* [Prompt]: Give the number of lines in this listing that contain the word "OneCertifiedCube", and nothing else.
========
import Summits.QuantumFields.YangMills.Theses.OneCertifiedCube
import Summits.QuantumFields.YangMills.Theses.ContractibleFibre
import Summits.QuantumFields.YangMills.Theses.GronwallGap
import Summits.QuantumFields.YangMills.Theorems.EquipartitionCriticalityEquipartitionPinsProbe
import Summits.QuantumFields.YangMills.Theorems.EquipartitionCriticalityFreeEnergyLogCoefficient
import Summits.QuantumFields.YangMills.Theorems.EquipartitionCriticalityRPProbeCriticality

/-!
# Route `OneCertifiedCube`, crux `ContinuumLimitExists` (stmt-QuantumFields-16124): the supplier web of the crux

Line lead `prover-line-stmt-QuantumFields-16124-c1-0` (continuation seat c1, 2026-08-17), line `registered`
(= `Cruxes/ContinuumLimitExists/Lines/birth.lean` v3). This file records, as kernel-checked implications, where the
crux E = `OneCertifiedCube.ContinuumLimitExists` (for every compact simple `G`: a faithful lattice representation, a
weak-coupling Wilson scheme and OS data with `IsYangMillsFor`, non-trivial and non-Gaussian curvature) sits in the
sub-problem:

* E is NECESSARY: it is the projection of the summit statement `YangMills` onto its four existence clauses
  (`continuumLimitExists_of_yangMills`), so every route of `YangMills` proves E in substance;
* E is SUPPLIED, by the same projection, by each conditional existence leg of the other constructive routes together
  with that leg's own lattice hypotheses — all EXISTING ledger items, none closed:
  - route `ContractibleFibre`: `UniformLatticeGap` (stmt-QuantumFields-8778) + `WeakCouplingContinuumLeg`
    (stmt-QuantumFields-15828) ⟹ E (`continuumLimitExists_of_weakCouplingContinuumLeg`);
  - route `GronwallGap`: `LatticeGapOffTransitions` (stmt-QuantumFields-8799) + `ContinuumFromLatticeGap`
    (stmt-QuantumFields-15915) ⟹ E (`continuumLimitExists_of_continuumFromLatticeGap`);
  - route `EquipartitionCriticality`: `LatticeGapLargeBeta` (stmt-QuantumFields-8761) + `CriticalContinuumLimit`
    (stmt-QuantumFields-15940) ⟹ E, the criticality hypothesis of the leg being DISCHARGED by the route's three proved
    items `freeEnergyLogCoefficient_proof`, `EquipartitionPinsProbe_proof`, `rpProbeCriticality_proof`
    (`continuumLimitExists_of_criticalContinuumLimit`).

Nothing here closes E (each implication is conditional on open items); the theorems are `--supports` glue so that the
gate and the planners can treat E as a consequence node of those item pairs (the line's own residue — `stub_uvScheme`,
`stub_rotation345`, `stub_coreClustering` — is the unconditional road). No statement is introduced.
-/

set_option autoImplicit false

namespace Summit.QuantumFields.YangMills.Cruxes.ContinuumLimitExists.Birth

open Literature.MathematicalPhysics.QuantumFieldTheory

/-- **E is necessary**: the summit statement `YangMills` implies `ContinuumLimitExists` (drop the mass-gap clause of
the witness). -/
theorem continuumLimitExists_of_yangMills :
    YangMills → Summit.QuantumFields.YangMills.Theses.OneCertifiedCube.ContinuumLimitExists := by
  intro h G _ _ _ _ hG
  letI : MeasurableSpace G := borel G
  haveI : BorelSpace G := ⟨rfl⟩
  obtain ⟨r, sch, T, hW, hYM, hNT, hNG, -⟩ := h G hG
  exact ⟨r, sch, T, hW, hYM, hNT, hNG⟩

/-- **Supplier: route `ContractibleFibre`.** The volume-uniform weak-coupling lattice mass gap for every faithful
representation (`UniformLatticeGap`, stmt-QuantumFields-8778) and that route's conditional continuum leg
(`WeakCouplingContinuumLeg`, stmt-QuantumFields-15828) give `ContinuumLimitExists`. -/
theorem continuumLimitExists_of_weakCouplingContinuumLeg :
    Summit.QuantumFields.YangMills.Theses.ContractibleFibre.UniformLatticeGap →
      Summit.QuantumFields.YangMills.Theses.ContractibleFibre.WeakCouplingContinuumLeg →
        Summit.QuantumFields.YangMills.Theses.OneCertifiedCube.ContinuumLimitExists := by
  intro hGap hLeg G _ _ _ _ hG
  letI : MeasurableSpace G := borel G
  haveI : BorelSpace G := ⟨rfl⟩
  obtain ⟨r, sch, T, hW, hYM, hNT, hNG, -⟩ := hLeg G hG fun r => hGap G hG r
  exact ⟨r, sch, T, hW, hYM, hNT, hNG⟩

/-- **Supplier: route `GronwallGap`.** The all-couplings lattice gap off a locally finite exceptional set
(`LatticeGapOffTransitions`, stmt-QuantumFields-8799) and that route's conditional continuum leg
(`ContinuumFromLatticeGap`, stmt-QuantumFields-15915) give `ContinuumLimitExists`. -/
theorem continuumLimitExists_of_continuumFromLatticeGap :
    Summit.QuantumFields.YangMills.Theses.GronwallGap.LatticeGapOffTransitions →
      Summit.QuantumFields.YangMills.Theses.GronwallGap.ContinuumFromLatticeGap →
        Summit.QuantumFields.YangMills.Theses.OneCertifiedCube.ContinuumLimitExists := by
  intro hGap hLeg G _ _ _ _ hG
  letI : MeasurableSpace G := borel G
  haveI : BorelSpace G := ⟨rfl⟩
  obtain ⟨r, sch, T, hW, hYM, hNT, hNG, -⟩ := hLeg G hG fun r => hGap G hG r
  exact ⟨r, sch, T, hW, hYM, hNT, hNG⟩

/-- **Supplier: route `EquipartitionCriticality`.** The weak-coupling lattice gap in Chatterjee's volume-uniform
form (`LatticeGapLargeBeta`, stmt-QuantumFields-8761) and that route's conditional continuum leg at the critical point
`β = ∞` (`CriticalContinuumLimit`, stmt-QuantumFields-15940) give `ContinuumLimitExists`; the leg's criticality
hypothesis is discharged by the route's PROVED items (`freeEnergyLogCoefficient_proof` ∘ `EquipartitionPinsProbe_proof`
∘ `rpProbeCriticality_proof`, exactly as in `EquipartitionCriticality.closes`). -/
theorem continuumLimitExists_of_criticalContinuumLimit :
    Summit.QuantumFields.YangMills.Theses.EquipartitionCriticality.LatticeGapLargeBeta →
      Summit.QuantumFields.YangMills.Theses.EquipartitionCriticality.CriticalContinuumLimit →
        Summit.QuantumFields.YangMills.Theses.OneCertifiedCube.ContinuumLimitExists := by
  intro hGap hLeg G _ _ _ _ hG
  letI : MeasurableSpace G := borel G
  haveI : BorelSpace G := ⟨rfl⟩
  obtain ⟨r, sch, T, hW, hYM, hNT, hNG, -⟩ := hLeg G hG (fun r => hGap G hG r) fun r =>
    Summit.QuantumFields.YangMills.Theorems.rpProbeCriticality_proof G hG r
      (Summit.QuantumFields.YangMills.Theorems.EquipartitionPinsProbe_proof G hG r
        (Summit.QuantumFields.YangMills.Theorems.freeEnergyLogCoefficient_proof G hG r))
  exact ⟨r, sch, T, hW, hYM, hNT, hNG⟩

end Summit.QuantumFields.YangMills.Cruxes.ContinuumLimitExists.Birth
========
* [Written response]: 7